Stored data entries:
"""
/-! ## The composition (sorry-free) -/

/-- The composition, arrow form: UNFOLDING EXISTS → RADIAL NEWTON–LEIBNIZ → EXACTNESS RELATION → the crux (conclusion =
`FibrewiseCauchy` UNFOLDED verbatim, so that exactly one theorem of this file, `FibrewiseCauchy_of`, concludes the crux by
its route name). Pure algebra in the free abelian group: `[r] = ([r] − [r₃]) + [r₃]`. [folklore] -/
theorem fibrewiseCauchy_of_stubs :
    (∀ (n N : ℕ) (τ : Set (Fin n → ℝ)) (c : (Fin n → ℝ) → ℂ) (s : (Fin n → ℝ) → ℝ) (g : (Fin n → ℝ) → ℂ → ℂ), Literature.ModelTheory.ExponentialFields.IsSemialgebraic ℚ τ → Literature.NumberTheory.Transcendental.IsSemialgebraicFunOn ℚ τ (fun x => (c x).re) → Literature.NumberTheory.Transcendental.IsSemialgebraicFunOn ℚ τ (fun x => (c x).im) → Literature.NumberTheory.Transcendental.IsSemialgebraicFunOn ℚ τ s → (∀ x ∈ τ, 0 < s x) → Literature.NumberTheory.Transcendental.IsSemialgebraicFunOn ℚ {p : Fin (n + 2) → ℝ | (Fin.init (Fin.init p) : Fin n → ℝ) ∈ τ ∧ ‖((Fin.init p (Fin.last n) : ℝ) : ℂ) + (p (Fin.last (n + 1)) : ℂ) * Complex.I - c (Fin.init (Fin.init p))‖ ≤ s (Fin.init (Fin.init p))} (fun p => (g (Fin.init (Fin.init p)) ((Fin.init p (Fin.last n) : ℂ) + (p (Fin.last (n + 1)) : ℂ) * Complex.I)).re) → Literature.NumberTheory.Transcendental.IsSemialgebraicFunOn ℚ {p : Fin (n + 2) → ℝ | (Fin.init (Fin.init p) : Fin n → ℝ) ∈ τ ∧ ‖((Fin.init p (Fin.last n) : ℝ) : ℂ) + (p (Fin.last (n + 1)) : ℂ) * Complex.I - c (Fin.init (Fin.init p))‖ ≤ s (Fin.init (Fin.init p))} (fun p => (g (Fin.init (Fin.init p)) ((Fin.init p (Fin.last n) : ℂ) + (p (Fin.last (n + 1)) : ℂ) * Complex.I)).im) → (∀ x ∈ τ, ∃ A B : Polynomial ℂ, A.natDegree ≤ N ∧ B.natDegree ≤ N ∧ ∀ w : ℂ, ‖w - c x‖ ≤ s x → B.eval w ≠ 0 ∧ g x w = A.eval w / B.eval w) → (∃ r : Literature.NumberTheory.Transcendental.KZ.IntegralRep (n + 1), r.domain = {z | (Fin.init z : Fin n → ℝ) ∈ τ} ∧ Set.EqOn r.integrand (fun z => (g (Fin.init z) (c (Fin.init z) + (s (Fin.init z) : ℂ) * (1 + (z (Fin.last n) : ℂ) * Complex.I) / (1 - (z (Fin.last n) : ℂ) * Complex.I)) * (2 * Complex.I * (s (Fin.init z) : ℂ) / (1 - (z (Fin.last n) : ℂ) * Complex.I) ^ 2)).re) r.domain) → ∃ r₃ : Literature.NumberTheory.Transcendental.KZ.IntegralRep (n + 2), r₃.domain = {p : Fin (n + 2) → ℝ | (Fin.init (Fin.init p) : Fin n → ℝ) ∈ τ ∧ 0 ≤ p (Fin.last (n + 1)) ∧ p (Fin.last (n + 1)) ≤ 1} ∧ ∀ p ∈ r₃.domain, 0 < p (Fin.last (n + 1)) → p (Fin.last (n + 1)) < 1 → HasDerivAt (fun ρ : ℝ => (g (Fin.init (Fin.init p)) (c (Fin.init (Fin.init p)) + (ρ : ℂ) * (s (Fin.init (Fin.init p)) : ℂ) * (1 + ((Fin.init p (Fin.last n) : ℝ) : ℂ) * Complex.I) / (1 - ((Fin.init p (Fin.last n) : ℝ) : ℂ) * Complex.I)) * ((ρ : ℂ) * (2 * Complex.I * (s (Fin.init (Fin.init p)) : ℂ) / (1 - ((Fin.init p (Fin.last n) : ℝ) : ℂ) * Complex.I) ^ 2))).re) (r₃.integrand p) (p (Fin.last (n + 1))) ∧ HasDerivAt (fun t : ℝ => (g (Fin.init (Fin.init p)) (c (Fin.init (Fin.init p)) + ((p (Fin.last (n + 1)) : ℝ) : ℂ) * (s (Fin.init (Fin.init p)) : ℂ) * (1 + (t : ℂ) * Complex.I) / (1 - (t : ℂ) * Complex.I)) * ((s (Fin.init (Fin.init p)) : ℂ) * (1 + (t : ℂ) * Complex.I) / (1 - (t : ℂ) * Complex.I))).re) (r₃.integrand p) (Fin.init p (Fin.last n))) →
    (∀ (n N : ℕ) (τ : Set (Fin n → ℝ)) (c : (Fin n → ℝ) → ℂ) (s : (Fin n → ℝ) → ℝ) (g : (Fin n → ℝ) → ℂ → ℂ) (r : Literature.NumberTheory.Transcendental.KZ.IntegralRep (n + 1)) (r₃ : Literature.NumberTheory.Transcendental.KZ.IntegralRep (n + 2)), Literature.ModelTheory.ExponentialFields.IsSemialgebraic ℚ τ → Literature.NumberTheory.Transcendental.IsSemialgebraicFunOn ℚ τ (fun x => (c x).re) → Literature.NumberTheory.Transcendental.IsSemialgebraicFunOn ℚ τ (fun x => (c x).im) → Literature.NumberTheory.Transcendental.IsSemialgebraicFunOn ℚ τ s → (∀ x ∈ τ, 0 < s x) → Literature.NumberTheory.Transcendental.IsSemialgebraicFunOn ℚ {p : Fin (n + 2) → ℝ | (Fin.init (Fin.init p) : Fin n → ℝ) ∈ τ ∧ ‖((Fin.init p (Fin.last n) : ℝ) : ℂ) + (p (Fin.last (n + 1)) : ℂ) * Complex.I - c (Fin.init (Fin.init p))‖ ≤ s (Fin.init (Fin.init p))} (fun p => (g (Fin.init (Fin.init p)) ((Fin.init p (Fin.last n) : ℂ) + (p (Fin.last (n + 1)) : ℂ) * Complex.I)).re) → Literature.NumberTheory.Transcendental.IsSemialgebraicFunOn ℚ {p : Fin (n + 2) → ℝ | (Fin.init (Fin.init p) : Fin n → ℝ) ∈ τ ∧ ‖((Fin.init p (Fin.last n) : ℝ) : ℂ) + (p (Fin.last (n + 1)) : ℂ) * Complex.I - c (Fin.init (Fin.init p))‖ ≤ s (Fin.init (Fin.init p))} (fun p => (g (Fin.init (Fin.init p)) ((Fin.init p (Fin.last n) : ℂ) + (p (Fin.last (n + 1)) : ℂ) * Complex.I)).im) → (∀ x ∈ τ, ∃ A B : Polynomial ℂ, A.natDegree ≤ N ∧ B.natDegree ≤ N ∧ ∀ w : ℂ, ‖w - c x‖ ≤ s x → B.eval w ≠ 0 ∧ g x w = A.eval w / B.eval w) → r.domain = {z | (Fin.init z : Fin n → ℝ) ∈ τ} → Set.EqOn r.integrand (fun z => (g (Fin.init z) (c (Fin.init z) + (s (Fin.init z) : ℂ) * (1 + (z (Fin.last n) : ℂ) * Complex.I) / (1 - (z (Fin.last n) : ℂ) * Complex.I)) * (2 * Complex.I * (s (Fin.init z) : ℂ) / (1 - (z (Fin.last n) : ℂ) * Complex.I) ^ 2)).re) r.domain → r₃.domain = {p : Fin (n + 2) → ℝ | (Fin.init (Fin.init p) : Fin n → ℝ) ∈ τ ∧ 0 ≤ p (Fin.last (n + 1)) ∧ p (Fin.last (n + 1)) ≤ 1} → (∀ p ∈ r₃.domain, 0 < p (Fin.last (n + 1)) → p (Fin.last (n + 1)) < 1 → HasDerivAt (fun ρ : ℝ => (g (Fin.init (Fin.init p)) (c (Fin.init (Fin.init p)) + (ρ : ℂ) * (s (Fin.init (Fin.init p)) : ℂ) * (1 + ((Fin.init p (Fin.last n) : ℝ) : ℂ) * Complex.I) / (1 - ((Fin.init p (Fin.last n) : ℝ) : ℂ) * Complex.I)) * ((ρ : ℂ) * (2 * Complex.I * (s (Fin.init (Fin.init p)) : ℂ) / (1 - ((Fin.init p (Fin.last n) : ℝ) : ℂ) * Complex.I) ^ 2))).re) (r₃.integrand p) (p (Fin.last (n + 1)))) → Literature.NumberTheory.Transcendental.KZ.of r - Literature.NumberTheory.Transcendental.KZ.of r₃ ∈ Literature.NumberTheory.Transcendental.KZ.relations) →
    (∀ (n N : ℕ) (τ : Set (Fin n → ℝ)) (c : (Fin n → ℝ) → ℂ) (s : (Fin n → ℝ) → ℝ) (g : (Fin n → ℝ) → ℂ → ℂ) (r₃ : Literature.NumberTheory.Transcendental.KZ.IntegralRep (n + 2)), Literature.ModelTheory.ExponentialFields.IsSemialgebraic ℚ τ → Literature.NumberTheory.Transcendental.IsSemialgebraicFunOn ℚ τ (fun x => (c x).re) → Literature.NumberTheory.Transcendental.IsSemialgebraicFunOn ℚ τ (fun x => (c x).im) → Literature.NumberTheory.Transcendental.IsSemialgebraicFunOn ℚ τ s → (∀ x ∈ τ, 0 < s x) → Literature.NumberTheory.Transcendental.IsSemialgebraicFunOn ℚ {p : Fin (n + 2) → ℝ | (Fin.init (Fin.init p) : Fin n → ℝ) ∈ τ ∧ ‖((Fin.init p (Fin.last n) : ℝ) : ℂ) + (p (Fin.last (n + 1)) : ℂ) * Complex.I - c (Fin.init (Fin.init p))‖ ≤ s (Fin.init (Fin.init p))} (fun p => (g (Fin.init (Fin.init p)) ((Fin.init p (Fin.last n) : ℂ) + (p (Fin.last (n + 1)) : ℂ) * Complex.I)).re) → Literature.NumberTheory.Transcendental.IsSemialgebraicFunOn ℚ {p : Fin (n + 2) → ℝ | (Fin.init (Fin.init p) : Fin n → ℝ) ∈ τ ∧ ‖((Fin.init p (Fin.last n) : ℝ) : ℂ) + (p (Fin.last (n + 1)) : ℂ) * Complex.I - c (Fin.init (Fin.init p))‖ ≤ s (Fin.init (Fin.init p))} (fun p => (g (Fin.init (Fin.init p)) ((Fin.init p (Fin.last n) : ℂ) + (p (Fin.last (n + 1)) : ℂ) * Complex.I)).im) → (∀ x ∈ τ, ∃ A B : Polynomial ℂ, A.natDegree ≤ N ∧ B.natDegree ≤ N ∧ ∀ w : ℂ, ‖w - c x‖ ≤ s x → B.eval w ≠ 0 ∧ g x w = A.eval w / B.eval w) → r₃.domain = {p : Fin (n + 2) → ℝ | (Fin.init (Fin.init p) : Fin n → ℝ) ∈ τ ∧ 0 ≤ p (Fin.last (n + 1)) ∧ p (Fin.last (n + 1)) ≤ 1} → (∀ p ∈ r₃.domain, 0 < p (Fin.last (n + 1)) → p (Fin.last (n + 1)) < 1 → HasDerivAt (fun t : ℝ => (g (Fin.init (Fin.init p)) (c (Fin.init (Fin.init p)) + ((p (Fin.last (n + 1)) : ℝ) : ℂ) * (s (Fin.init (Fin.init p)) : ℂ) * (1 + (t : ℂ) * Complex.I) / (1 - (t : ℂ) * Complex.I)) * ((s (Fin.init (Fin.init p)) : ℂ) * (1 + (t : ℂ) * Complex.I) / (1 - (t : ℂ) * Complex.I))).re) (r₃.integrand p) (Fin.init p (Fin.last n))) → Literature.NumberTheory.Transcendental.KZ.of r₃ ∈ Literature.NumberTheory.Transcendental.KZ.relations) →
    (∀ (n N : ℕ) (τ : Set (Fin n → ℝ)) (c : (Fin n → ℝ) → ℂ) (s : (Fin n → ℝ) → ℝ) (g : (Fin n → ℝ) → ℂ → ℂ) (r : Literature.NumberTheory.Transcendental.KZ.IntegralRep (n + 1)), Literature.ModelTheory.ExponentialFields.IsSemialgebraic ℚ τ → Literature.NumberTheory.Transcendental.IsSemialgebraicFunOn ℚ τ (fun x => (c x).re) → Literature.NumberTheory.Transcendental.IsSemialgebraicFunOn ℚ τ (fun x => (c x).im) → Literature.NumberTheory.Transcendental.IsSemialgebraicFunOn ℚ τ s → (∀ x ∈ τ, 0 < s x) → Literature.NumberTheory.Transcendental.IsSemialgebraicFunOn ℚ {p : Fin (n + 2) → ℝ | (Fin.init (Fin.init p) : Fin n → ℝ) ∈ τ ∧ ‖((Fin.init p (Fin.last n) : ℝ) : ℂ) + (p (Fin.last (n + 1)) : ℂ) * Complex.I - c (Fin.init (Fin.init p))‖ ≤ s (Fin.init (Fin.init p))} (fun p => (g (Fin.init (Fin.init p)) ((Fin.init p (Fin.last n) : ℂ) + (p (Fin.last (n + 1)) : ℂ) * Complex.I)).re) → Literature.NumberTheory.Transcendental.IsSemialgebraicFunOn ℚ {p : Fin (n + 2) → ℝ | (Fin.init (Fin.init p) : Fin n → ℝ) ∈ τ ∧ ‖((Fin.init p (Fin.last n) : ℝ) : ℂ) + (p (Fin.last (n + 1)) : ℂ) * Complex.I - c (Fin.init (Fin.init p))‖ ≤ s (Fin.init (Fin.init p))} (fun p => (g (Fin.init (Fin.init p)) ((Fin.init p (Fin.last n) : ℂ) + (p (Fin.last (n + 1)) : ℂ) * Complex.I)).im) → (∀ x ∈ τ, ∃ A B : Polynomial ℂ, A.natDegree ≤ N ∧ B.natDegree ≤ N ∧ ∀ w : ℂ, ‖w - c x‖ ≤ s x → B.eval w ≠ 0 ∧ g x w = A.eval w / B.eval w) → r.domain = {z | (Fin.init z : Fin n → ℝ) ∈ τ} → Set.EqOn r.integrand (fun z => (g (Fin.init z) (c (Fin.init z) + (s (Fin.init z) : ℂ) * (1 + (z (Fin.last n) : ℂ) * Complex.I) / (1 - (z (Fin.last n) : ℂ) * Complex.I)) * (2 * Complex.I * (s (Fin.init z) : ℂ) / (1 - (z (Fin.last n) : ℂ) * Complex.I) ^ 2)).re) r.domain → Literature.NumberTheory.Transcendental.KZ.of r ∈ Literature.NumberTheory.Transcendental.KZ.relations) := by
  intro hA hB hC n N τ c s g r hτ hc1 hc2 hs hs0 hg1 hg2 hAB hdom hint
  obtain ⟨r₃, hdom₃, hder⟩ := hA n N τ c s g hτ hc1 hc2 hs hs0 hg1 hg2 hAB ⟨r, hdom, hint⟩
  have h₁ : Literature.NumberTheory.Transcendental.KZ.of r - Literature.NumberTheory.Transcendental.KZ.of r₃ ∈
      Literature.NumberTheory.Transcendental.KZ.relations :=
    hB n N τ c s g r r₃ hτ hc1 hc2 hs hs0 hg1 hg2 hAB hdom hint hdom₃ (fun p hp h0 h1 => (hder p hp h0 h1).1)
  have h₂ : Literature.NumberTheory.Transcendental.KZ.of r₃ ∈ Literature.NumberTheory.Transcendental.KZ.relations :=
    hC n N τ c s g r₃ hτ hc1 hc2 hs hs0 hg1 hg2 hAB hdom₃ (fun p hp h0 h1 => (hder p hp h0 h1).2)
  have h := add_mem h₁ h₂
  rwa [sub_add_cancel] at h

/-- **Skeleton theorem** (the one theorem of this file concluding the crux BY NAME): `FibrewiseCauchy` from the three
declared stubs via `fibrewiseCauchy_of_stubs`. -/
theorem FibrewiseCauchy_of : FibrewiseCauchy :=
  fibrewiseCauchy_of_stubs stub_radialUnfoldingRep stub_radialNewtonLeibniz stub_exactnessRelation

end Summit.KontsevichZagierPeriods.KontsevichZagierPeriods.Cruxes.FibrewiseCauchy.Birth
"""
EXERCISE PROMPT >> From the line with "hC n N τ c s g r₃" through the final line of the records, return each line exactly. Leave out the rest.

ANSWER SECTION >>
    hC n N τ c s g r₃ hτ hc1 hc2 hs hs0 hg1 hg2 hAB hdom₃ (fun p hp h0 h1 => (hder p hp h0 h1).2)
  have h := add_mem h₁ h₂
  rwa [sub_add_cancel] at h

/-- **Skeleton theorem** (the one theorem of this file concluding the crux BY NAME): `FibrewiseCauchy` from the three
declared stubs via `fibrewiseCauchy_of_stubs`. -/
theorem FibrewiseCauchy_of : FibrewiseCauchy :=
  fibrewiseCauchy_of_stubs stub_radialUnfoldingRep stub_radialNewtonLeibniz stub_exactnessRelation

end Summit.KontsevichZagierPeriods.KontsevichZagierPeriods.Cruxes.FibrewiseCauchy.Birth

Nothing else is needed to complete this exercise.